Ausmus went on to explain that Chamberlain, like many relief pitchers, feeds off of adrenaline and does better when the pressure is higher.

At this point, Tigers fans are growing tired of all the talk about how good the bullpen can be; they would just like the relief pitchers to go out and do their jobs.

As much as one can blame Nathan, Chamberlain and others in the Tigers bullpen for their own struggles, General Manager Dave Dombrowski should receive partial blame. His idea of building a bullpen is acquiring the biggest names and stringing them next to each other late in games.

A much better strategy would to build a bullpen the way Oakland, Kansas City or Pittsburgh have done it, but that argument is for another time.

Ausmus has no say in how the bullpen is assembled, but denying there is a problem only makes it worse.

Clearly one cannot completely blame his slow Spring Training on a lack of pressure.
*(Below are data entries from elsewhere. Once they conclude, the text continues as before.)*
import Summits.QuantumFields.YangMills.Theorems.BalabanUVNodesN15KingModelTorusReflectionPositivity
import Summits.QuantumFields.YangMills.Theorems.BalabanUVNodesN15KingModelTwoPointFiniteKInfiniteVolume
import Literature.Probability.LatticeModels.ReflectionPositivityProofs
import HarnessLib

/-!
# BalabanUVNodes ∕ N15 — THE KING-MODEL RUNG (PART Ϗ-c): REFLECTION POSITIVITY OF KING's TORUS LAWS FOR EVERY BLOCK-FACE HYPERPLANE —
# all translates `x_κ ↦ 2t_κ − 1 − x_κ` of the reflection between sites, in every direction with an even side, for the fine free field, the fluctuation
# covariance `A₀⁻¹`, the block-averaged law `N(0, S₂^{(K)})` and the RG block-field laws `dμ^{(K)} = N(0, (Δ^{(K)})⁻¹)`; on Bałaban's volumes `Π ℤ∕(2L^m)` these
# are LITERALLY the tree's FILS reflections `Torus.reflectBetweenSites κ k` with positive halves `Torus.halfBetweenSites κ k` — the hypothesis of the chessboard estimate
# (Track A, DAG node N15 = NE2; FAN-OUT v1.1 §N15 s3 «KING-MODEL RUNG»; count-neutral)

HONEST FRAMING.  Count-neutral (cell `pub-ymgap`, seat `pub-ymgap-dag-n15-e` g37; `--supports stmt-QuantumFields-27366 --as helper` = K3⁸).  King's `A = 0`, `g = 0` model
([King1986] (2.10)–(2.14) pp.652–653, (4.1)–(4.5) p.670).  Parts Ϗ-a∕Ϗ-b proved reflection positivity for ONE hyperplane per direction (the block face between
`x_κ = −1` and `x_κ = 0`, dag-n15-a's `torRefl`).  King's kernels are TRANSLATION INVARIANT (part Ϙ: `lapF_inv_transl`, `fineOp_inv_transl`, `kingS2_transl`,
`blockCov_transl`), so the reflected positivity transports to every translate: ★ `reflected_nonneg_transport` (generic: a symmetry `τ` of the kernel carries vector-level
reflected positivity from `(θ, P)` to `(τθτ⁻¹, τP)`), the shifted reflection `σ_{κ,t} x = σ_κ(x − t) + t` (`x_κ ↦ 2t_κ − 1 − x_κ`, an involution leaving every
translation- and `σ_κ`-invariant kernel invariant) and half `{val (x − t)_κ < K_κ∕2}`.  RESULTS (`K_κ` resp. `M_κ` even, `m² > 0`): ★★★ `freeField_isReflectionPositive_plane`,
★★ `kingFluctuation_isReflectionPositive_plane`, ★★★ `fineBlockLaw_isReflectionPositive_plane`, ★★★ **`blockFieldLaw_isReflectionPositive_plane`** — King's RG block-field law
`N(0, (Δ^{(K)})⁻¹)` is reflection positive on all bounded observables of EVERY half torus bounded by block faces, every direction, every `K ≥ 1`; and ★★★
**`blockFieldLaw_isReflectionPositive_betweenSites`**: on the King-model family's tori `Π ℤ∕(2L^m)` the statement reads, in the tree's FILS vocabulary
(`Literature.Probability.LatticeModels.Torus`), `IsReflectionPositive (N(0,(Δ^{(K)})⁻¹)) (reflectBetweenSites κ k) (halfBetweenSites κ k)` for EVERY `κ` and EVERY `k`
(★ `shiftedRefl_eq_reflectBetweenSites`, ★ `mem_shiftedHalf_iff_mem_halfBetweenSites`); ★★ `blockFieldLaw_rp_cauchySchwarz`: the reflection Cauchy–Schwarz inequality
(the tree's `rp_cauchySchwarz_holds`) for King's block fields.  NOT Bałaban's covariant objects; NOT a node discharge; NOT chessboard∕infrared bounds themselves; nothing
continuum ∕ `ℝ⁴` ∕ OS axioms ∕ mass gap ∕ Clay.  0 `sorry`, 0 `def`.

WHAT THIS FILE PROVES (kernel).  §1 ★ `reflected_nonneg_transport`; §2 `shiftedRefl_involutive`, `shiftedRefl_add`, `mem_shiftedHalf_add_iff`, `shiftedRefl_invariant`;
`shifted_nonneg_of_base`; §3 `lapF_inv_base_nonneg`, ★★★ `freeField_isReflectionPositive_plane`, ★★ `kingFluctuation_isReflectionPositive_plane` (block translates), `kingS2_base_nonneg`,
★★★ `fineBlockLaw_isReflectionPositive_plane`, `blockCov_base_nonneg`, ★★★ **`blockFieldLaw_isReflectionPositive_plane`**; §4 `val_add_one_of_lt`, `val_add_one_eq_mod`,
★ `mem_shiftedHalf_iff_mem_halfBetweenSites`, ★ `shiftedRefl_eq_reflectBetweenSites`, `shiftedReflPerm_eq_reflectBetweenSites`, `shiftedHalf_eq_halfBetweenSites`,
★★★ **`blockFieldLaw_isReflectionPositive_betweenSites`**, `blockFieldLaw_isReflectionInvariant_betweenSites`, ★★ `blockFieldLaw_rp_cauchySchwarz`,
★★★ `king_torusRP_package`, `kingVol_eq`.

Locators (use): [King1986] (2.6) p.652, (2.10)–(2.14) pp.652–653, (4.5) p.670, (4.41) p.675; Glimm–Jaffe 1987 §7.10 Thm. 7.10.3; FILS 1978 §2 (torus reflections), Thm. 2.1;
Biskup 2009 §5.1 Def. 5.2 (`𝕋_L^±`).
-/

noncomputable section
open Literature.MathematicalPhysics.QuantumFieldTheory.Balaban1983to89.B5Prop11Plancherel (Tor fine unitVec)
open Literature.MathematicalPhysics.QuantumFieldTheory.Balaban1983to89.B5Prop11Lower (nsq nsq_nonneg star_dotProduct_self)
open Literature.MathematicalPhysics.QuantumFieldTheory.Balaban1983to89.B5Blocks16 (blockOf)
open Literature.MathematicalPhysics.QuantumFieldTheory.Balaban1983to89.B5Action121 (sdiff LapS star_mulVec_dotProduct)
open Literature.MathematicalPhysics.QuantumFieldTheory.Balaban1983to89.B5G183RateUnitTower (lev lev_neZero)
open Summit.QuantumFields.BalabanUV.T4Continuum
open Summit.QuantumFields.BalabanUV.T4Continuum.SubtypeCompression (Coercive isUnit_det_of_coercive opNorm_inv_le_of_coercive)
open Summit.QuantumFields.BalabanUV.T4Continuum.ScalarBlockPoincare (form_LapS_eq nsq_smul)
open Summit.QuantumFields.BalabanUV.T4Continuum.ScalarAveragedPropagator (re_star_dotProduct_le)
open Summit.QuantumFields.BalabanUV.T4Continuum.ScalarBlockTrialFunction (beta1 beta1_ge)
open Summit.QuantumFields.BalabanUV.T4Continuum.RegionGaugeProjection (gramK)
open Summit.QuantumFields.BalabanUV.T4Continuum.RegionGaugeSlice (form_gram)
open Summit.QuantumFields.BalabanUV.T4Continuum.RegionScalarCompression (variational_abs)
open Summit.QuantumFields.BalabanUV.T4Continuum.GradedSubBlocks (Anchor Anc InSub site meanS s_pos inSub_site meanS_mulVec)
open Summit.QuantumFields.BalabanUV.T4Continuum.GradedSubBlocksRefine (anchorOf inSub_anchorOf blockOf_eq_of_inSub)
open Summit.QuantumFields.BalabanUV.T4Continuum.GradedSubBlockTents (tentS tentS_apply meanS_tentS nsq_sdiff_tentS_le)
open Summit.QuantumFields.BalabanUV.T4Continuum.GradedWellData
open Summit.QuantumFields.BalabanUV.T4Continuum.GradedWellSlice (QsGWn QsGWn_mul_conjTranspose sGW_dvd_lev)

variable {d : ℕ} (L : ℕ) [NeZero L] (M : Fin d → ℕ) [hM : ∀ μ, NeZero (M μ)] (k m : ℕ) (layer : Tor M → ℕ) (a' : ℝ)

/-! ## §1 Constants -/

/-- `β₁(s) = (s+1)(s+2)/(6s²) ≤ 1` for `s ≥ 1`. [folklore] -/
theorem beta1_le_one (s : ℕ) [NeZero s] : beta1 s ≤ 1 := by
  have hs : (1 : ℝ) ≤ s := by exact_mod_cast Nat.one_le_iff_ne_zero.mpr (NeZero.ne s)
  unfold beta1
  rw [div_le_one (by positivity)]
  nlinarith

omit hM in
/-- **`n ≤ L^m·s_i` for every layer index `i ≤ m`** (`n/s_i = L^i` when `i ≤ k`; `s_i = 1`, `n = L^k ≤ L^m` when `k < i ≤ m`). [folklore] -/
theorem lev_le_pow_mul_sGW (i : Fin (m + 1)) : ((lev L k : ℕ) : ℝ) ≤ (L : ℝ) ^ m * ((sGW L k i : ℕ) : ℝ) := by
  have hL : 1 ≤ L := Nat.one_le_iff_ne_zero.mpr (NeZero.ne L)
  have hi : (i : ℕ) ≤ m := Nat.le_of_lt_succ i.isLt
  have h1 : lev L k ≤ L ^ m * sGW L k i := by
    show lev L k ≤ L ^ m * lev L (k - i)
    rw [lev_eq_pow, lev_eq_pow, ← pow_add]
    exact Nat.pow_le_pow_right hL (by omega)
  exact_mod_cast h1

/-- **THE LEVEL-FREE CONSTANT** `σ_GW = 6^{−2d} / ((4d(m+1) + a′)·L^{2m})`. [folklore] -/
def sigGW (d L m : ℕ) (a' : ℝ) : ℝ := ((1 / 6 : ℝ) ^ d) ^ 2 / ((4 * d * (m + 1) + a') * (L : ℝ) ^ (2 * m))

omit hM in
/-- `0 < σ_GW` for `a′ > 0`. [folklore] -/
theorem sigGW_pos (ha' : 0 < a') : 0 < sigGW d L m a' := by
  have hL : (0 : ℝ) < L := by exact_mod_cast Nat.pos_of_ne_zero (NeZero.ne L)
  unfold sigGW
  positivity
In two postseason appearances against Baltimore last October, Chamberlain recorded just one out, allowing five earned runs. That’s good for a laughable 108.0 ERA.

Chamberlain wasn’t just bad in the postseason either. He posted a 4.97 ERA after the All-Star break a season ago. That was over two runs higher than his first half ERA, which was 2.63.

The first half ERA, however, is a bit misleading. Chamberlain only had one month with an ERA below 3.00 in 2014. During May, he posted a 1.38 ERA which helped offset his 4.35 ERA in April, 3.48 ERA in June and 3.60 ERA in July. From that perspective, Chamberlain’s 2014 season can be summed up not as two polarizing halves, but an above average first half with one exceptional month, a below average second half and a terrible postseason.

The one exceptional month being the outlier.

It is becoming a common theme with Ausmus to simply brush aside his relief pitchers’ struggles and point to a moment in their career where they were good and say they could return to that.

But what if they don’t.

As Motor City Bengals co-editor Matt Pelc pointed out in his column Monday, Nathan hasn’t been good in 18 months. Chamberlain hasn’t looked real sharp since last June and really only pitched well in a month or two last season. How big of a sample size must Ausmus see before these pitchers are no longer working through a slump but are actually not that good anymore?

Managers supporting players is one thing, but Ausmus’ unwavering support of Nathan and Chamberlain makes Detroit feel as if neither will be held accountable for their poor performances.

Tigers fans likely realized a long time ago the bullpen is not going to be a strength. It would just be nice if the team would stop acting like it isn’t a weakness.